Die erste Besichtigung sollte unbedingt bei Tageslicht stattfinden. So lässt sich der Zustand der Wohnung besser beurteilen und es zeigt sich auch, wie hell die jeweiligen Zimmer sind. Außerdem rät es sich, das potenzielle Traumobjekt mindestens zwei Mal zu verschiedenen Tageszeiten und Wochentagen zu besichtigen, um einen Eindruck von der Alltagsumgebung zu gewinnen (Verkehr, Nachbarn, anderer Lärm, etc.).

3. Fakten, Fakten, Fakten

Auch wenn die Herzerln in den Augen noch so groß sind, geht es durchaus auch um knallharte Fakten: Hat die Wohnung die entsprechende Zimmeranzahl? Sind die Zimmer gut geschnitten und hell? Ist die Wohnungsgröße ausreichend? Eine leerstehende Wohnung wirkt immer größer. Ein Tipp zur realistischen Einschätzung: Ein Wohnzimmer sollte mindestens 16 Quadratmeter und ein Schlafzimmer mindestens 14 Quadratmeter groß sein. Rechteckige Räume lassen sich übrigens leichter einrichten als quadratische und bieten mehr Möglichkeiten Möbel zu stellen. Weiters sollte auch bedacht werden, ob die Infrastruktur für den täglichen Bedarf ausreichend ist oder ob man damit Leben kann, dass der nächste Supermarkt fünf Kilometer entfernt ist.

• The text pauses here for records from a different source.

/-! ### Picard number `≥ 17`: `End_Hdg(T(S)) = ℚ` or complex multiplication -/

/-- **For a projective K3 surface of Picard number `≥ 17`, `End_Hdg(T(S))` is `ℚ` or `S` has complex
multiplication** (granted markings). Read through a marking `η : H²(S(ℂ); ℂ) ≃ Λ_ℂ`: the rational
`(1,1)`-vectors `N_ℚ ≤ Λ_ℚ` (`= η(N¹H²) ∩ Λ_ℚ`, Lefschetz `(1,1)` and `N¹ ⊆ F¹`) satisfy
`N_ℚ ∩ N_ℚ^⊥ = 0` (Hodge index) and `dim_ℚ N_ℚ ≥ dim_ℂ N¹H² ≥ 17`, so `T = N_ℚ^⊥` has `dim_ℚ T ≤ 5`
(`dim Λ_ℚ = 22`); the transcendental Hodge structure on `T` (`hodgeT`, irreducible of K3 type,
polarized by `-( . )|_T`) then has `End_Hdg(T) = ℚ` or a non-real embedding (van Geemen's Lemma 3.2 +
Zarhin, tree theorems). In the first case a rational Hodge endomorphism `f` of `H²(S)` killing `N¹`
restricts on `T` to an element of `End_Hdg(T) = ℚ` (`restrict_mem_endAlg`), so `f = a` on `T`; in the
second, by Zarhin's adjoint theorem some `a ∈ End_Hdg(T)` acts on `T^{2,0} = ℂ ω` by a non-real
scalar, and `η⁻¹ ∘ (a ⊕ id_N)_ℂ ∘ η` (`extendT`) is a rational Hodge endomorphism of `H²(S)` with that
eigenvalue on `H^{2,0}`. [cite: Vangeemen2008, Lemma 3.2] [cite: Zarhin1983HodgeGroupsK3, Thm. 1.5.1]
[cite: Huybrechts2016K3, Ch. 3 Lemma 3.3.1 and Thm. 3.3.7] -/
theorem scalar_or_hasComplexMultiplication_of_seventeen_le (hmark : Huybrechts_K3_marking_exists)
    (hS : IsK3Surface S) (hρ : 17 ≤ Module.finrank ℂ ↥(algebraicClasses S 1)) :
    (∀ (f : complexBetti S (2 * 1) →ₗ[ℂ] complexBetti S (2 * 1)),
      (∀ y, IsRationalClass y → IsRationalClass (f y)) →
      (∀ (i j : ℕ) y, IsOfHodgeType 2 S (2 * 1) i j y → IsOfHodgeType 2 S (2 * 1) i j (f y)) →
      (∀ d ∈ algebraicClasses S 1, f d = 0) →
      (∀ y : complexBetti S (2 * 1), ∀ d ∈ algebraicClasses S 1,
        cupProduct (rfl : 2 * 1 + 2 * 1 = 2 * 2) (f y) d = 0) →
      ∃ a : ℚ, ∀ y : complexBetti S (2 * 1),
        (∀ d ∈ algebraicClasses S 1, cupProduct (rfl : 2 * 1 + 2 * 1 = 2 * 2) y d = 0) →
          f y = (a : ℂ) • y) ∨
    HasComplexMultiplication S := by
  classical
  have hHT : Huybrechts_K3_hodgeTypes_H2 := Huybrechts_K3_hodgeTypes_H2_holds
  obtain ⟨η, p₀, x, hp₀, ⟨hp₀int, hp₀gen, hηint, hηcup, hx20, hx20'⟩, hxx, hxpos, hu⟩ := hmark S hS
  set N := algebraicClasses S 1 with hNdef
  set σ := η.symm x with hσdef
  have hησ : η σ = x := by rw [hσdef, LinearEquiv.apply_symm_apply]
  have hxne : σ ≠ 0 := by
    intro h0
    have hx : x = 0 := by rw [← hησ, h0, map_zero]
    subst hx
    simp [k3Form] at hxpos
  obtain ⟨h₁, -, h₃⟩ := hHT S hS σ hx20 hxne
  have hσbar : conjClass (ComplexPoints S) (2 * 1) σ = η.symm (star x) := conjClass_marking_symm η hηint x
  have hsmul0 : ∀ {c : ℂ}, c • p₀ = 0 → c = 0 := fun h => by
    rcases smul_eq_zero.1 h with h | h
    · exact h
    · exact absurd h hp₀
  have hL11 : ∀ c : complexBetti S (2 * 1), IsRationalClass c → IsOfHodgeType 2 S (2 * 1) 1 1 c → c ∈ N :=
    fun c hc h11 => lefschetzOneOne_rational_holds hS.1 c hc h11
  have hND : ∀ c ∈ N, IsRationalClass c →
      (∀ d ∈ N, cupProduct (rfl : 2 * 1 + 2 * 1 = 2 * 2) c d = 0) → c = 0 :=
    fun c hcN hc hperp => anchorExistence_cmFloor_divisorClass_eq_zero_of_hodgeIndex
      hodgeIndex_surface_holds lefschetzOneOne_rational_holds
      Grothendieck1969_supportedClasses_le_hodgeConiveau_holds hS hcN hc hperp
  -- rational classes are `Λ_ℚ`
  have hrat : ∀ c, IsRationalClass c ↔ ∃ w : K3Index → ℚ, η c = fun i => (w i : ℂ) :=
    isRationalClass_iff_of_marking hS η hηint
  -- the rational points of `N`
  let NQ : Submodule ℚ (K3Index → ℚ) :=
    { carrier := {u | η.symm (fun j => (u j : ℂ)) ∈ N}
      add_mem' := fun {u v} hu hv => by
        simp only [Set.mem_setOf_eq, ratCastΛ_add, map_add]
        exact N.add_mem hu hv
      zero_mem' := by
        simp only [Set.mem_setOf_eq, ratCastΛ_zero, map_zero]
        exact N.zero_mem
      smul_mem' := fun q u hu => by
        simp only [Set.mem_setOf_eq, ratCastΛ_smul, map_smul]
        exact N.smul_mem _ hu }
  have memNQ : ∀ u, u ∈ NQ ↔ η.symm (fun j => (u j : ℂ)) ∈ N := fun u => Iff.rfl
  -- `(1,1)`-classes through the marking
  have h11_iff : ∀ v : K3Index → ℂ, IsOfHodgeType 2 S (2 * 1) 1 1 (η.symm v) ↔
      (k3Form v x = 0 ∧ k3Form v (star x) = 0) := by
    intro v
    rw [h₃ (η.symm v), hηcup, hηcup, LinearEquiv.apply_symm_apply, hησ, hσbar, LinearEquiv.apply_symm_apply]
    constructor
    · rintro ⟨ha, hb⟩
      exact ⟨hsmul0 ha, hsmul0 hb⟩
    · rintro ⟨ha, hb⟩
      rw [ha, hb, zero_smul]
      exact ⟨rfl, rfl⟩
  -- `N_ℚ = Λ_ℚ ∩ {x, x̄}^⊥`
  have hN : ∀ u : K3Index → ℚ, u ∈ NQ ↔
      (k3Form (fun i => (u i : ℂ)) x = 0 ∧ k3Form (fun i => (u i : ℂ)) (star x) = 0) := by
    intro u
    rw [memNQ, ← h11_iff]
    constructor
    · intro hu
      exact isOfHodgeType_of_mem_algebraicClasses_of_isSmoothProjective hS.1 1 hu
    · intro hu
      exact hL11 _ ((hrat _).2 ⟨u, LinearEquiv.apply_symm_apply _ _⟩) hu
  -- `N` is spanned by its rational classes, so `N_ℚ^⊥ ⊗ ℂ ⊥ N`
  have hspan := span_isRationalClass_eq_top_of_isSmoothProjective_holds.supportedClasses_eq_span
    hS.1 (2 * 1) 1
  have horth : ∀ u ∈ k3FormRat.orthogonal NQ, ∀ d ∈ N, k3Form (fun j => (u j : ℂ)) (η d) = 0 := by
    intro u hu d hd
    rw [LinearMap.BilinForm.mem_orthogonal_iff] at hu
    have hd' : d ∈ Submodule.span ℂ {c : complexBetti S (2 * 1) |
        IsRationalClass c ∧ c ∈ supportedClasses S (2 * 1) 1} := by
      rw [← hspan]; exact hd
    clear hd
    induction hd' using Submodule.span_induction with
    | mem d hd =>
      obtain ⟨w, hw⟩ := (hrat d).1 hd.1
      have hwN : w ∈ NQ := by
        rw [memNQ, ← hw, LinearEquiv.symm_apply_apply]
        exact hd.2
      rw [hw, k3Form_ratCast, k3FormRat_isSymm.eq, hu w hwN, Rat.cast_zero]
    | zero => rw [map_zero, k3Form_zero_right]
    | add c c' _ _ hc hc' => rw [map_add, k3Form_add_right, hc, hc', add_zero]
    | smul t c _ hc => rw [map_smul, k3Form_smul_right, hc, mul_zero]
  -- `N_ℚ ∩ N_ℚ^⊥ = 0` (Hodge index)
  have hdisj : Disjoint NQ (k3FormRat.orthogonal NQ) := by
    rw [Submodule.disjoint_def]
    intro u huN huT
    have hc0 : η.symm (fun j => (u j : ℂ)) = 0 :=
      hND _ ((memNQ u).1 huN) ((hrat _).2 ⟨u, LinearEquiv.apply_symm_apply _ _⟩) fun d hd => by
        rw [hηcup, LinearEquiv.apply_symm_apply, horth u huT d hd, zero_smul]
    apply ratCastΛ_injective
    rw [ratCastΛ_zero]
    exact η.symm.injective (hc0.trans (map_zero _).symm)
  have hc := isCompl_orthogonal hdisj
  -- the transcendental Hodge structure, irreducible of K3 type, polarized
  set H := hodgeT hN hdisj hxx hxpos with hH
  have hK3 : H.IsOfK3Type := isOfK3Type_hodgeT hN hdisj hxx hxpos
  have hirr : H.IsIrreducible := isIrreducible_hodgeT hN hdisj hxx hxpos
  set ψ : H.Polarization := polT hN hdisj hxx hxpos hu with hψ
  obtain ⟨hFld, ε, hεinj, hε⟩ := Zarhin1983_endAlg_isField_holds H hirr hK3
  -- `dim_ℚ N_ℚ ≥ dim_ℂ N ≥ 17`, hence `dim_ℚ T ≤ 5`
  have hdimN : Module.finrank ℂ ↥N ≤ Module.finrank ℚ ↥NQ := by
    let b := Module.finBasis ℚ NQ
    let c : Fin (Module.finrank ℚ ↥NQ) → complexBetti S (2 * 1) :=
      fun i => η.symm (fun j => (((b i : NQ) : K3Index → ℚ) j : ℂ))
    have hle : N ≤ Submodule.span ℂ (Set.range c) := by
      intro d hd
      have hd' : d ∈ Submodule.span ℂ {c : complexBetti S (2 * 1) |
          IsRationalClass c ∧ c ∈ supportedClasses S (2 * 1) 1} := by
        rw [← hspan]; exact hd
      refine Submodule.span_le.2 ?_ hd'
      rintro d ⟨hdQ, hdN⟩
      obtain ⟨w, hw⟩ := (hrat d).1 hdQ
      have hwN : w ∈ NQ := by
        rw [memNQ, ← hw, LinearEquiv.symm_apply_apply]
        exact hdN
      have hd_eq : d = η.symm (fun j => (w j : ℂ)) := by rw [← hw, LinearEquiv.symm_apply_apply]
      have hw_eq : (w : K3Index → ℚ) = ∑ i, (b.repr ⟨w, hwN⟩ i) • ((b i : NQ) : K3Index → ℚ) := by
        have h := congrArg (fun t : NQ => (t : K3Index → ℚ)) (b.sum_repr ⟨w, hwN⟩).symm
        simpa only [Submodule.coe_sum, Submodule.coe_smul] using h
      rw [SetLike.mem_coe, hd_eq, hw_eq, ratCastΛ_sum, map_sum]
      refine Submodule.sum_mem _ fun i _ => ?_
      rw [ratCastΛ_smul, map_smul]
      exact Submodule.smul_mem _ _ (Submodule.subset_span ⟨i, rfl⟩)
    haveI : Module.Finite ℂ ↥(Submodule.span ℂ (Set.range c)) :=
      Module.Finite.span_of_finite ℂ (Set.finite_range c)
    exact (Submodule.finrank_mono hle).trans ((finrank_range_le_card c).trans (by simp))
  have hdimΛ : Module.finrank ℚ (K3Index → ℚ) = 22 := by
    rw [Module.finrank_fintype_fun_eq_card]
    simp [Fintype.card_sum, Fintype.card_fin]
  have hdimT : Module.finrank ℚ ↥(k3FormRat.orthogonal NQ) ≤ 5 := by
    have h := Submodule.finrank_add_eq_of_isCompl hc
    omega
  -- van Geemen + Zarhin: `E = ℚ` or a non-real embedding
  rcases Vangeemen2008_three_mul_finrank_endAlg_le_holds.endAlg_eq_bot_or_exists_conj_ne hirr hK3 ψ hFld
    hdimT with hbot | ⟨φ', a, hφ'a⟩
  · -- `E = ℚ`: every rational Hodge endomorphism of `H²(S)` killing `N¹` is a rational scalar on `T`
    refine Or.inl fun f hf_rat hf_typ _ _ => ?_
    obtain ⟨φ, hφM, hφx, hφ11⟩ := anchorExistence_cmFloor_exists_ratEnd hHT hS η p₀ hp₀ hηint hηcup x hx20
      hx20' hxne f hf_rat hf_typ
    have hφT : ∀ t ∈ k3FormRat.orthogonal NQ, φ t ∈ k3FormRat.orthogonal NQ :=
      fun t ht => map_mem_T hN φ hφx ht
    have hmem : φ.restrict hφT ∈ H.endAlg := restrict_mem_endAlg hN hdisj hxx hxpos φ hφT hφx hφ11
    rw [hbot, Algebra.mem_bot] at hmem
    obtain ⟨a, ha⟩ := hmem
    refine ⟨a, fun y hy => ?_⟩
    -- `η y ⊥ N_ℚ`, so `η y ∈ T_ℂ`
    have hzN : ∀ n ∈ NQ, k3Form (η y) (fun i => (n i : ℂ)) = 0 := by
      intro n hn
      have h := hy _ ((memNQ n).1 hn)
      rw [hηcup, LinearEquiv.apply_symm_apply] at h
      exact hsmul0 h
    have hz0 : cxEnd (NQ.projection _ hc) (η y) = 0 := cxEnd_projection_eq_zero hdisj hzN
    have hz : iota _ (lam hc (η y)) = η y := iota_lam_of_proj_eq_zero hc hz0
    have hφz : cxEnd φ (η y) = (a : ℂ) • η y := by
      conv_lhs => rw [← hz]
      rw [← iota_baseChange_restrict φ hφT, ← ha, Algebra.algebraMap_eq_smul_one, LinearMap.baseChange_smul,
        LinearMap.smul_apply, Module.End.one_eq_id, LinearMap.baseChange_id, LinearMap.id_apply,
        ← AnchorExistenceCMFloor.ratCast_smul_eq, map_smul, hz]
    have hfy : f y = η.symm (cxEnd φ (η y)) := by
      rw [hφM, LinearMap.comp_apply, LinearMap.comp_apply, LinearEquiv.coe_coe, LinearEquiv.coe_coe,
        LinearEquiv.symm_apply_apply, LinearEquiv.symm_apply_apply]
    rw [hfy, hφz, map_smul, LinearEquiv.symm_apply_apply]
  · -- CM: an element of `End_Hdg(T)` with a non-real eigenvalue on `ω`, extended by `id_N`
    right
    obtain ⟨hadjex, hadjconj⟩ := Zarhin1983_adjoint_eq_conj_holds H hirr hK3 ψ
    obtain ⟨a', ha'⟩ := hadjex a
    have hne : a' ≠ a := by
      intro h
      apply hφ'a
      have key := hadjconj a a' ha' φ'
      rw [h] at key
      exact key.symm
    set μ : ℂ := ε a with hμdef
    have hμ : μ.im ≠ 0 := by
      intro him
      apply hne
      apply hεinj
      have key := hadjconj a a' ha' ε.toRingHom
      change ε a' = starRingEnd ℂ (ε a) at key
      rw [key, ← hμdef]
      exact Complex.conj_eq_iff_im.2 him
    -- the extension `û = a ⊕ id_N` and its eigenvalue on `x`
    have hamem : ((a : H.endAlg) : Module.End ℚ ↥(k3FormRat.orthogonal NQ)) ∈ H.endAlg := a.2
    set û : Module.End ℚ (K3Index → ℚ) := extendT hdisj (a : Module.End ℚ ↥(k3FormRat.orthogonal NQ)) with hû
    have hω : omega x hdisj ∈ H.piece 2 0 := (mem_piece_two_zero_ofPeriod _ _).2 ⟨1, one_smul _ _⟩
    have hûx : cxEnd û x = μ • x := by
      have h := hε a (omega x hdisj) hω
      have h2 := congrArg (iota (k3FormRat.orthogonal NQ)) h
      rw [iota_baseChange hdisj, iota_omega hN hdisj, map_smul, iota_omega hN hdisj] at h2
      exact h2
    have hû11 : ∀ z : K3Index → ℂ, k3Form z x = 0 → k3Form z (star x) = 0 →
        k3Form (cxEnd û z) x = 0 ∧ k3Form (cxEnd û z) (star x) = 0 :=
      fun z hzx hzx' => k3Form_cxEnd_extendT hN hdisj hxx hxpos hamem hzx hzx'
    -- the endomorphism of `H²(S)`
    let Ψ : complexBetti S (2 * 1) →ₗ[ℂ] complexBetti S (2 * 1) :=
      η.symm.toLinearMap ∘ₗ cxEnd û ∘ₗ η.toLinearMap
    have hΨapp : ∀ y, Ψ y = η.symm (cxEnd û (η y)) := fun y => rfl
    have hΨrat : ∀ y, IsRationalClass y → IsRationalClass (Ψ y) := by
      intro y hy
      obtain ⟨w, hw⟩ := (hrat y).1 hy
      rw [hΨapp, hw, cxEnd_ratCast]
      exact (hrat _).2 ⟨û w, LinearEquiv.apply_symm_apply _ _⟩
    have hΨσ : Ψ σ = μ • σ := by rw [hΨapp, hησ, hûx, map_smul]
    have hΨtyp : ∀ (i j : ℕ) y, IsOfHodgeType 2 S (2 * 1) i j y → IsOfHodgeType 2 S (2 * 1) i j (Ψ y) := by
      refine typePreserving_of_lines hHT hS hx20 hxne Ψ ⟨μ, hΨσ⟩ ⟨star μ, ?_⟩ fun v hv => ?_
      · rw [hσbar, hΨapp, LinearEquiv.apply_symm_apply, cxEnd_star, hûx, star_smul, map_smul]
      · have hv' := hv
        rw [← LinearEquiv.symm_apply_apply η v, h11_iff] at hv'
        rw [hΨapp, h11_iff]
        exact hû11 (η v) hv'.1 hv'.2
    exact ⟨Ψ, hΨrat, hΨtyp, σ, μ, hx20, hxne, hμ, hΨσ⟩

4. Mit einem vertrauten Menschen zur (zweiten) Besichtigung gehen

Vier Augen sehen einfach mehr als zwei. Außerdem sieht ein Vertrauter die Wohnung objektiver und kann wichtigen Input geben, ob diese Immobilie zu den Lebensumständen passt.

5. Überprüfung des Wohnungs- und Gebäudezustands

Geeignet hierfür sind Sachverständige für Immobilien oder Ziviltechniker. Die neutrale bzw. sachverständige Meinung über den Zustand ist sehr wichtig, außerdem sieht der Experte mehr als der „normale“ Käufer und kann auch anmerken, was repariert oder erneuert werden muss. So lässt sich auch besser einschätzen, ob der verlangte Kaufpreis realistisch ist bzw. wie groß der Verhandlungsspielraum ist.

6. Grundriss kontrollieren

Vertrauen ist Gut – Kontrolle ist besser! Einfach mit einem Maßband die Angaben noch einmal kontrollieren und einen eigenen Grundriss anfertigen.

7. Grundbuchauszug & Wohnungseigentumsvertrag einsehen

Um nach dem Kauf nicht mit unvorhersehbaren Probleme konfrontiert zu werden, empfiehlt sich ein Blick ins Grundbuch – dort stehen die Eigentumsverhältnisse, Belastungen wie Pfandrechte oder sonstige Verpflichtungen. Außerdem sollte man auch Einsicht in den Wohnungseigentumsvertrag nehmen. Darin sind Stimmrechte, Änderungsrechte oder abweichende Aufteilungsschlüssel der laufenden Kosten angeführt. Erwirbt man ein Wohneigentum, tritt man automatisch und bindend auch dem Wohnungseigentumsvertrag bei.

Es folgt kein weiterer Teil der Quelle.